[Collected data]

namespace InfVolFermionState

/-- **The `D₄`-reduced thermal window certificate READER for the «add↑» companion `(k_L + 1, k_L)`, densities
evaluated** (`0 ≤ n < 2`): every thermal window certificate (operator identity of
`re_expect_ge_of_thermal_certificate_TT'_of_rows`, `thicken Λ 1 ⊆ Λ'`, arbitrary `D₄` labels, charged words of
nonzero charge, gauge-invariant EEB generators, `λᵣ, κₑ ≥ 0`, extra rows with `0 ≤ Re ω'(Gₑ)`) proves
`c − Σₖ ‖aₖ‖ + (Σ_σ μ_σ)(n/2 − ν) + κ (u − e^{tt'}(ω')) ≤ Re ω'_{Λ'}(Xw)`. [cite: FawziFawziScalet2024, Thm. 3.6] -/
theorem IsTorusLimitOfMixture.re_expect_ge_of_thermal_certificate_d4_TT'_of_succCompanion
    (t t' U β : ℝ) {n : ℝ} (hn0 : 0 ≤ n) (hn2 : n < 2) {Ls : ℕ → ℕ} (hLs : Tendsto Ls atTop atTop)
    {ω : InfVolFermionState 2}
    (h : ω.IsTorusLimitOfMixture
      (fun L => Fintype.card (Subtype (spinConfig (Λ := FermionTorus 2 L) (halfRectN n L + 1) (halfRectN n L))))
      (fun L i => canonicalWeight β (sectorEigenvalue (spinConfig (halfRectN n L + 1) (halfRectN n L))
        (hubbardTorusTT' L t t' U) (hubbardTorusTT'_isHermitian L t t' U)) ((Fintype.equivFin _).symm i))
      (fun L i => sectorEigenvector (spinConfig (halfRectN n L + 1) (halfRectN n L)) (hubbardTorusTT' L t t' U)
        (hubbardTorusTT'_isHermitian L t t' U) ((Fintype.equivFin _).symm i)) Ls)
    {Λ Λ' : Finset (Site 2)} (hΛ : Λ ⊆ Λ') (h8 : thicken Λ 1 ⊆ Λ')
    (h0 : thicken ({0} : Finset (Site 2)) 1 ⊆ Λ') (hz : (0 : Site 2) ∈ Λ')
    (Xw : FermionOp Λ') (κ u : ℝ) (μ : Fin 2 → ℝ) (ν : ℝ)
    {m : Type*} [Fintype m] [DecidableEq m] {Λm : Matrix m m ℂ} (hΛm : Λm.PosSemidef)
    (O : m → FermionOp Λ')
    {κ' : Type*} (s : Finset κ') (B : κ' → FermionOp Λ)
    {ι : Type*} (tt : Finset ι) (γ : ι → DihedralGroup 4) (wv : ι → Site 2)
    (hsh : ∀ l, d4ShiftSet (γ l) (wv l) Λ ⊆ Λ') (Y : ι → FermionOp Λ)
    {ρ : Type*} (uu : Finset ρ) (b : ρ → ℂ) (cw : ρ → List (Orb (PolySite Λ') × Bool))
    (hcw : ∀ j ∈ uu, ladderCharge (cw j) ≠ 0 ∨ ladderSpinCharge (cw j) ≠ 0)
    {θ : Type*} (rr : Finset θ) (lam : θ → ℝ) (hlam : ∀ r ∈ rr, 0 ≤ lam r) (A : θ → FermionOp Λ)
    (hAN : ∀ r ∈ rr, Commute (A r) (totalNumber : FermionOp Λ))
    (hAS : ∀ r ∈ rr, Commute (A r) (HubbardWave0.spinZ : FermionOp Λ))
    (sv qv : θ → ℝ) (hq : ∀ r ∈ rr, Real.exp (sv r - 1) ≤ qv r)
    {η : Type*} (gg : Finset η) (kap : η → ℝ) (hkap : ∀ e ∈ gg, 0 ≤ kap e) (G : η → FermionOp Λ')
    (hG : ∀ e ∈ gg, 0 ≤ (ω.expect Λ' (G e)).re)
    {δ : Type*} (ah : Finset δ) (dc : δ → ℝ) (V : δ → FermionOp Λ')
    {κ'' : Type*} (w : Finset κ'') (a : κ'' → ℂ) (word : κ'' → List (Orb (PolySite Λ') × Bool)) {c : ℝ}
    (hcert : Xw - (c : ℂ) • (1 : FermionOp Λ') -
        ∑ σ : Fin 2, ((μ σ : ℝ) : ℂ) • (nAt 0 hz σ - ((ν : ℝ) : ℂ) • (1 : FermionOp Λ')) -
        ((κ : ℝ) : ℂ) • (((u : ℝ) : ℂ) • (1 : FermionOp Λ') -
          fermionEmbed (PolySite.incl h0) ((hubbardTTPrimeFermionInteraction t t' U).meanEnergyObs 1)) =
      gramForm Λm O +
        (∑ k ∈ s, ((hubbardTTPrimeFermionInteraction t t' U).localHamiltonian Λ' * fermionEmbed (PolySite.incl hΛ) (B k) -
            fermionEmbed (PolySite.incl hΛ) (B k) * (hubbardTTPrimeFermionInteraction t t' U).localHamiltonian Λ') +
          ∑ l ∈ tt, (fermionEmbed (PolySite.incl (hsh l)) (fermionEmbed (PolySite.d4Emb (γ l) (wv l) Λ) (Y l)) -
            fermionEmbed (PolySite.incl hΛ) (Y l)) +
          ∑ j ∈ uu, b j • ladderWord (cw j)) +
        (∑ r ∈ rr, ((lam r : ℝ) : ℂ) •
            (((β : ℝ) : ℂ) • ((fermionEmbed (PolySite.incl hΛ) (A r))ᴴ *
                ((hubbardTTPrimeFermionInteraction t t' U).localHamiltonian Λ' * fermionEmbed (PolySite.incl hΛ) (A r) -
                  fermionEmbed (PolySite.incl hΛ) (A r) * (hubbardTTPrimeFermionInteraction t t' U).localHamiltonian Λ')) -
              ((sv r : ℝ) : ℂ) • ((fermionEmbed (PolySite.incl hΛ) (A r))ᴴ * fermionEmbed (PolySite.incl hΛ) (A r)) +
              ((qv r : ℝ) : ℂ) • (fermionEmbed (PolySite.incl hΛ) (A r) * (fermionEmbed (PolySite.incl hΛ) (A r))ᴴ)) +
          ∑ e ∈ gg, ((kap e : ℝ) : ℂ) • G e) +
        (∑ m' ∈ ah, ((dc m' : ℝ) : ℂ) • ((V m')ᴴ - V m') + ∑ k ∈ w, a k • ladderWord (word k))) :
    c - ∑ k ∈ w, ‖a k‖ + (∑ σ : Fin 2, μ σ) * (n / 2 - ν) +
        κ * (u - ω.meanEnergy (hubbardTTPrimeFermionInteraction t t' U) 1) ≤
      (ω.expect Λ' Xw).re := by
  have hmain := h.re_expect_ge_of_thermal_certificate_d4_TT'_of_spinSectorGibbs t t' U β
    (fun L => halfRectN n L + 1) (fun L => halfRectN n L) (fun L => (Fintype.equivFin _).symm)
    (fun L i => rfl) (fun L i => rfl) hLs hΛ h8 h0 hz Xw κ u μ ν hΛm O s B tt γ wv hsh Y uu b cw hcw rr lam hlam A
    hAN hAS sv qv hq gg kap hkap G hG ah dc V w a word hcert
  -- densities: both `n/2`
  have hup : (ω.expect Λ' (nAt 0 hz 0)).re = n / 2 := by
    rw [ω.expect_nAt_eq_expect_nAt_singleton hz 0]
    exact h.re_expect_nAt_up_eq_half_of_succCompanion t t' U β hn0 hn2 hLs
  have hdown : (ω.expect Λ' (nAt 0 hz 1)).re = n / 2 := by
    rw [ω.expect_nAt_eq_expect_nAt_singleton hz 1]
    exact h.re_expect_nAt_down_eq_half_of_succCompanion t t' U β hn0 hn2 hLs
  have hdens : ∑ σ : Fin 2, μ σ * ((ω.expect Λ' (nAt 0 hz σ)).re - ν) = (∑ σ : Fin 2, μ σ) * (n / 2 - ν) := by
    rw [Fin.sum_univ_two, Fin.sum_univ_two, hup, hdown]
    ring
  rw [hdens] at hmain
  exact hmain


end InfVolFermionState

end Reader

end Literature.MathematicalPhysics.QuantumLattice

end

* [DESCRIPTION OF THE TASK]
Only the lines from the one with "have hup : (ω.expect" through the final line above belong in the answer, each retyped exactly.

* [WORKED SOLUTION]
  have hup : (ω.expect Λ' (nAt 0 hz 0)).re = n / 2 := by
    rw [ω.expect_nAt_eq_expect_nAt_singleton hz 0]
    exact h.re_expect_nAt_up_eq_half_of_succCompanion t t' U β hn0 hn2 hLs
  have hdown : (ω.expect Λ' (nAt 0 hz 1)).re = n / 2 := by
    rw [ω.expect_nAt_eq_expect_nAt_singleton hz 1]
    exact h.re_expect_nAt_down_eq_half_of_succCompanion t t' U β hn0 hn2 hLs
  have hdens : ∑ σ : Fin 2, μ σ * ((ω.expect Λ' (nAt 0 hz σ)).re - ν) = (∑ σ : Fin 2, μ σ) * (n / 2 - ν) := by
    rw [Fin.sum_univ_two, Fin.sum_univ_two, hup, hdown]
    ring
  rw [hdens] at hmain
  exact hmain


end InfVolFermionState

end Reader

end Literature.MathematicalPhysics.QuantumLattice

end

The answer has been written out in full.